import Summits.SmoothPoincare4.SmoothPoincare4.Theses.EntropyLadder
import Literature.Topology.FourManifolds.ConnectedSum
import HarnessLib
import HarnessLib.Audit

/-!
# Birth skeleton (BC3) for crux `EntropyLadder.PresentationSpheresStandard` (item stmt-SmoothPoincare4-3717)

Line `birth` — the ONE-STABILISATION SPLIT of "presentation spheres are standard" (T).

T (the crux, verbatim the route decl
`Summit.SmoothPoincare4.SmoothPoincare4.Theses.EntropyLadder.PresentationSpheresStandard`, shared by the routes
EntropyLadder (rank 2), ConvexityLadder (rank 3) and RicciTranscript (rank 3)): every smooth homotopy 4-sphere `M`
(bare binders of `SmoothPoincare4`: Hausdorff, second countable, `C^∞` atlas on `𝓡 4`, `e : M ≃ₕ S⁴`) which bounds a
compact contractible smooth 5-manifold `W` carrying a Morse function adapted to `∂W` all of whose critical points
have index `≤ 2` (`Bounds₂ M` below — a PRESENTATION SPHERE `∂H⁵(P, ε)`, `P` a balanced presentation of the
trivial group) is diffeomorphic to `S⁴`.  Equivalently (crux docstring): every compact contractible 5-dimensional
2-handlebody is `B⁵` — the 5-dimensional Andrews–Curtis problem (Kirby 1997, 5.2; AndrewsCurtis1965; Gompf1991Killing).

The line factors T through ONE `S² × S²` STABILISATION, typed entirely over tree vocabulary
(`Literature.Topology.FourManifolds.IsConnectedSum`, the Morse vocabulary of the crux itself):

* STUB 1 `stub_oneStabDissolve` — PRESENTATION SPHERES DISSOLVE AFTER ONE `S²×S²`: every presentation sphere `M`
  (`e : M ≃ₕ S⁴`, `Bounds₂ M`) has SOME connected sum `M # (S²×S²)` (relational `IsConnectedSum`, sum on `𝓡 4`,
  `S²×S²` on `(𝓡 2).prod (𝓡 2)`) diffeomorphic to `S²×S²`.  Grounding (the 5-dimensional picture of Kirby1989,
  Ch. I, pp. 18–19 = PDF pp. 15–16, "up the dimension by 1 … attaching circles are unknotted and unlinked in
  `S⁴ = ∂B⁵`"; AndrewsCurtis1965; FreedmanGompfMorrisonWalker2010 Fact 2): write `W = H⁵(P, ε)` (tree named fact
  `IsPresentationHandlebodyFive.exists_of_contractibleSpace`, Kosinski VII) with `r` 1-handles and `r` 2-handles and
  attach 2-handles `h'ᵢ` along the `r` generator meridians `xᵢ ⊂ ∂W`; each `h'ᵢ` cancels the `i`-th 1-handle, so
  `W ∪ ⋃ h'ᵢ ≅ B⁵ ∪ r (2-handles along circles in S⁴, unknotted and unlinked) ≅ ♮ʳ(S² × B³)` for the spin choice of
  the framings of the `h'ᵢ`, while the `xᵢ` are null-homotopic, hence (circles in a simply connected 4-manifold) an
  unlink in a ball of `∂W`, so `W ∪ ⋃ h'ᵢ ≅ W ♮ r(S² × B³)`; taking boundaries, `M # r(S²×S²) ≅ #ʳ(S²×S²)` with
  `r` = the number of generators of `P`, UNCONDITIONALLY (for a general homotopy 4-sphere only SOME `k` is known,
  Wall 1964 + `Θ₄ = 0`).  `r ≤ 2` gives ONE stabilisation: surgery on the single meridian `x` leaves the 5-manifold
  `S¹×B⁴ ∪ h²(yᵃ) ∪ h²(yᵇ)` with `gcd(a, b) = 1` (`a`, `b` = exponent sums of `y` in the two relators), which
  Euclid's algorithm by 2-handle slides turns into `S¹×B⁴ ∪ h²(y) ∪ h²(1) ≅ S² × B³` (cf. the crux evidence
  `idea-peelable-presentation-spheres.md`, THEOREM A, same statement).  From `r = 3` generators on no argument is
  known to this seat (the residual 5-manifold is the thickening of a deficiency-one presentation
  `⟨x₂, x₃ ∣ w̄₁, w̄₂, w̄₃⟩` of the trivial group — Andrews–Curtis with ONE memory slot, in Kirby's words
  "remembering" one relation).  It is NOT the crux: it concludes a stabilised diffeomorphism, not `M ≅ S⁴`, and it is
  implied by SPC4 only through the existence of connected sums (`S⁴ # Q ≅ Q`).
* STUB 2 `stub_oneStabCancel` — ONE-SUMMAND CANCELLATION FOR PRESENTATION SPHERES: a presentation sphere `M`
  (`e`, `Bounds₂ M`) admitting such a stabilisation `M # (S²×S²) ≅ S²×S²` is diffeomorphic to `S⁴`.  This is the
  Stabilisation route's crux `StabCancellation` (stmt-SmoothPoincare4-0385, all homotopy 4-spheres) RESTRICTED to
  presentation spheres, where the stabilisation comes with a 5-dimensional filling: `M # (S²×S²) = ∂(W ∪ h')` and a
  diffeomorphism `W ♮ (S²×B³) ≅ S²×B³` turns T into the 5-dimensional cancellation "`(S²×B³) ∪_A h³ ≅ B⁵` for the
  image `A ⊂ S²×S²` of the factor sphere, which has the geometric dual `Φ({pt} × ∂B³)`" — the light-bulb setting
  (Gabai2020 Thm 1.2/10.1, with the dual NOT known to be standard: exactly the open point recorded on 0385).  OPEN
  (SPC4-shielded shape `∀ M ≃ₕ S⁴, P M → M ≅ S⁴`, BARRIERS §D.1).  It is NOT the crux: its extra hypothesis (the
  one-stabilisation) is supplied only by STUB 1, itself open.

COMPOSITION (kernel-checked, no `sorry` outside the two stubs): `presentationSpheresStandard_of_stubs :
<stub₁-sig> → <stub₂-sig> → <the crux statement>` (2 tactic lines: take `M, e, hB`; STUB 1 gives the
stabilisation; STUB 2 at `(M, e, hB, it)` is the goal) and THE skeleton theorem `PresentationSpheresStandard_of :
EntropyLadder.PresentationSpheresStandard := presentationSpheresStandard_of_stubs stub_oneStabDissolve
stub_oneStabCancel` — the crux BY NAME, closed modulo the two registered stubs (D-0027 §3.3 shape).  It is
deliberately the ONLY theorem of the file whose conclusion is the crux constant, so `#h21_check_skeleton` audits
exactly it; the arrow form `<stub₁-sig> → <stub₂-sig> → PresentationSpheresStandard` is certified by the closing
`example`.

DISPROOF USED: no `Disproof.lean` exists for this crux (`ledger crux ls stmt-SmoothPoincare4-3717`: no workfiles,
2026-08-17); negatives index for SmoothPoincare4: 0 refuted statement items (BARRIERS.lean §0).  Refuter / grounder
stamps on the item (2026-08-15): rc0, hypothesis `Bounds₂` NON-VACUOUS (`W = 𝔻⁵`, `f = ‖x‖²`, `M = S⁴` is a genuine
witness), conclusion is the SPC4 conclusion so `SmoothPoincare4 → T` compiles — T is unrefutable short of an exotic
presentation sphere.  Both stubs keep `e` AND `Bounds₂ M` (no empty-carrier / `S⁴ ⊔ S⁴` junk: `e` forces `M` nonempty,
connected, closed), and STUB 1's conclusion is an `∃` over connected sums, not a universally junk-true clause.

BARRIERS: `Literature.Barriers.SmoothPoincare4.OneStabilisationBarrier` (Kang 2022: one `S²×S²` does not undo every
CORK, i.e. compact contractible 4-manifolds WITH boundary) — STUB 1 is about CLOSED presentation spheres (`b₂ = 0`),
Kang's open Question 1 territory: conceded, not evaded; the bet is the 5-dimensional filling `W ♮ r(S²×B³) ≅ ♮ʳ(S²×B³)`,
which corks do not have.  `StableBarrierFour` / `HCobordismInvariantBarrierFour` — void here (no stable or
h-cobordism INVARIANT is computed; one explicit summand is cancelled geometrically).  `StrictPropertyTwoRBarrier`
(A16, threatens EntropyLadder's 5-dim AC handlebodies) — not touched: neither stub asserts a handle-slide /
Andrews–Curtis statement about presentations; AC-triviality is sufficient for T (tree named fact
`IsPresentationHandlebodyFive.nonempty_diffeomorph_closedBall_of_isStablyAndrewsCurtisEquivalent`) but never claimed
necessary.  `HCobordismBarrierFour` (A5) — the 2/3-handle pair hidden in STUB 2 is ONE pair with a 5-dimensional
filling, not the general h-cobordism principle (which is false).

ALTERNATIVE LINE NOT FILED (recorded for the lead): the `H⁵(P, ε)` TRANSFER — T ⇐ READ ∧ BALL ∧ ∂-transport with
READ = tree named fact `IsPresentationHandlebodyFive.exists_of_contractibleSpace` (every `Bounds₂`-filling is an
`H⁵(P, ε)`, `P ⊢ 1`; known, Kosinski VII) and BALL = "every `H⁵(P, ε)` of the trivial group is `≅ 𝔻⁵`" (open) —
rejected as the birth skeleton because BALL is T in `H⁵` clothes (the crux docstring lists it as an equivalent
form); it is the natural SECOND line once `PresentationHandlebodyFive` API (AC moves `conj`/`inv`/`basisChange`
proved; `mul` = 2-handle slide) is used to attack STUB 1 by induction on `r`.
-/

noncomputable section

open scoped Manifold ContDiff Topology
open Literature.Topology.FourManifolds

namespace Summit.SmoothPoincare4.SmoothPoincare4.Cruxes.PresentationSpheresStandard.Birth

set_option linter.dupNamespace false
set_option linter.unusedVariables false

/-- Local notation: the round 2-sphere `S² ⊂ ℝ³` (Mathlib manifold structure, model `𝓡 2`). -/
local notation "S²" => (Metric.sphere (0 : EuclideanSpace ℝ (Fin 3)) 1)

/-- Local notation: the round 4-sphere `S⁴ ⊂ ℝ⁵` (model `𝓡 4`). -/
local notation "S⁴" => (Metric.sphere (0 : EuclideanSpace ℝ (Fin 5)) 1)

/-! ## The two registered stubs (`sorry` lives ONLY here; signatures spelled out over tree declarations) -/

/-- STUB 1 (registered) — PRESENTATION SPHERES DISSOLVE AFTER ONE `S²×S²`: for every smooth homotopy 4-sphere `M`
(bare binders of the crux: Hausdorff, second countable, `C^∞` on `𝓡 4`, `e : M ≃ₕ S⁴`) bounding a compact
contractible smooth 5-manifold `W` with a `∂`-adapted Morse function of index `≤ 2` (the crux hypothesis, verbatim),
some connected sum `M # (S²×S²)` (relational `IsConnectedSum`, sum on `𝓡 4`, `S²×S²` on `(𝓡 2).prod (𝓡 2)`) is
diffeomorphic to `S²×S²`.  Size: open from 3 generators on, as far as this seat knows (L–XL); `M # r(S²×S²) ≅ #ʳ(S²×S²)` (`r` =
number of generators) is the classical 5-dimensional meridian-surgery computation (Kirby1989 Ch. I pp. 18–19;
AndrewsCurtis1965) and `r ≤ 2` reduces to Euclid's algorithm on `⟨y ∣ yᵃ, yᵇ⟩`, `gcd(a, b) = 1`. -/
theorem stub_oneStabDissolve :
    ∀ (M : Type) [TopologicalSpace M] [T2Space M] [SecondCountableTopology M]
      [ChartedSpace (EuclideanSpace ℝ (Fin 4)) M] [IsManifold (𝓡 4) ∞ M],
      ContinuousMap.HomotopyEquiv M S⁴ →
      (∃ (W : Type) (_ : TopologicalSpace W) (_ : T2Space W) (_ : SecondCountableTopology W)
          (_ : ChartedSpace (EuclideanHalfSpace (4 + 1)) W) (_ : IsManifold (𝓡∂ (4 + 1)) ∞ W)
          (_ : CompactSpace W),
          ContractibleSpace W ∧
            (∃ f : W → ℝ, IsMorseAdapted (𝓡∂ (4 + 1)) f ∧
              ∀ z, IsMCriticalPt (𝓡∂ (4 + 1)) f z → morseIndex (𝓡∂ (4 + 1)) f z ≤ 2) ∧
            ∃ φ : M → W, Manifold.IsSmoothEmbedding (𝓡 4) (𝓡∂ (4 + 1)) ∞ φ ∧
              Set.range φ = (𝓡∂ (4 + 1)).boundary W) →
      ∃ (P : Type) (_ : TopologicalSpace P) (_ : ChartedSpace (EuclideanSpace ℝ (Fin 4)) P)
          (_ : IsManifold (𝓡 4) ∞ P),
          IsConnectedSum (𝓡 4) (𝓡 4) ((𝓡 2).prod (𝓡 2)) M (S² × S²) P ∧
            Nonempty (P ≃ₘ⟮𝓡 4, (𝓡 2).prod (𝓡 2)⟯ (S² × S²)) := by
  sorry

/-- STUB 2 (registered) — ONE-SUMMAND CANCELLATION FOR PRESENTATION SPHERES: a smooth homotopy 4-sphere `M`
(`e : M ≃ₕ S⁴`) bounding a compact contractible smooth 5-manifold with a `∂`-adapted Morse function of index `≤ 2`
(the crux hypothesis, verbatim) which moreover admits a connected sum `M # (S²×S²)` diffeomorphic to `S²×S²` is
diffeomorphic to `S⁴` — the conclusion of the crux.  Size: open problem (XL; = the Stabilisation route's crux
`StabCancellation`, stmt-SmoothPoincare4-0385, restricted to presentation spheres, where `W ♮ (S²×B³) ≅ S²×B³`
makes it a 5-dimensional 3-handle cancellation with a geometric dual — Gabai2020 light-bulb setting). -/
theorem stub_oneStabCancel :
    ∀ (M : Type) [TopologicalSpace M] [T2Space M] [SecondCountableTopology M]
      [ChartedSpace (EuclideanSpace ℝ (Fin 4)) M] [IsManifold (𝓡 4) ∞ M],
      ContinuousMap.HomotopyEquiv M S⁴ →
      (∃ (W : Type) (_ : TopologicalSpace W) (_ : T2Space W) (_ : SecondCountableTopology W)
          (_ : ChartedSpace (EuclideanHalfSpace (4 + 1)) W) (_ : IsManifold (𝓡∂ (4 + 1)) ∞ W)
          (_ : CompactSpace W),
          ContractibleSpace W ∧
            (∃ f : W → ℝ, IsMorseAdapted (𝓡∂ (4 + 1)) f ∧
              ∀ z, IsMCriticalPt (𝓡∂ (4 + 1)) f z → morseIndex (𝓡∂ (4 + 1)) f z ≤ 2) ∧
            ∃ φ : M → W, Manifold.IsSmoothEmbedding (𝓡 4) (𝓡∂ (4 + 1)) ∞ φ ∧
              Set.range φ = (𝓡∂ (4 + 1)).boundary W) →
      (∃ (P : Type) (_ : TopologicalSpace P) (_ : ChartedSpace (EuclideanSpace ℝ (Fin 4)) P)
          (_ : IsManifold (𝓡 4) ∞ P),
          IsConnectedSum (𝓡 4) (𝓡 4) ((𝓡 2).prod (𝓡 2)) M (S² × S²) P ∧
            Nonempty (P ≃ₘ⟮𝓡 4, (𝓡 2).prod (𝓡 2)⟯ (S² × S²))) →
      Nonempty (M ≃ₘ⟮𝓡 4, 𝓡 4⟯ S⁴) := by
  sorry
────────────────
__TASK DIRECTIONS__. Above are the lines; repeat exactly the ones from the line containing "crux: it concludes" down to the line containing "the light-bulb setting", both inclusive.

__REPLY__.
  "remembering" one relation).  It is NOT the crux: it concludes a stabilised diffeomorphism, not `M ≅ S⁴`, and it is
  implied by SPC4 only through the existence of connected sums (`S⁴ # Q ≅ Q`).
* STUB 2 `stub_oneStabCancel` — ONE-SUMMAND CANCELLATION FOR PRESENTATION SPHERES: a presentation sphere `M`
  (`e`, `Bounds₂ M`) admitting such a stabilisation `M # (S²×S²) ≅ S²×S²` is diffeomorphic to `S⁴`.  This is the
  Stabilisation route's crux `StabCancellation` (stmt-SmoothPoincare4-0385, all homotopy 4-spheres) RESTRICTED to
  presentation spheres, where the stabilisation comes with a 5-dimensional filling: `M # (S²×S²) = ∂(W ∪ h')` and a
  diffeomorphism `W ♮ (S²×B³) ≅ S²×B³` turns T into the 5-dimensional cancellation "`(S²×B³) ∪_A h³ ≅ B⁵` for the
  image `A ⊂ S²×S²` of the factor sphere, which has the geometric dual `Φ({pt} × ∂B³)`" — the light-bulb setting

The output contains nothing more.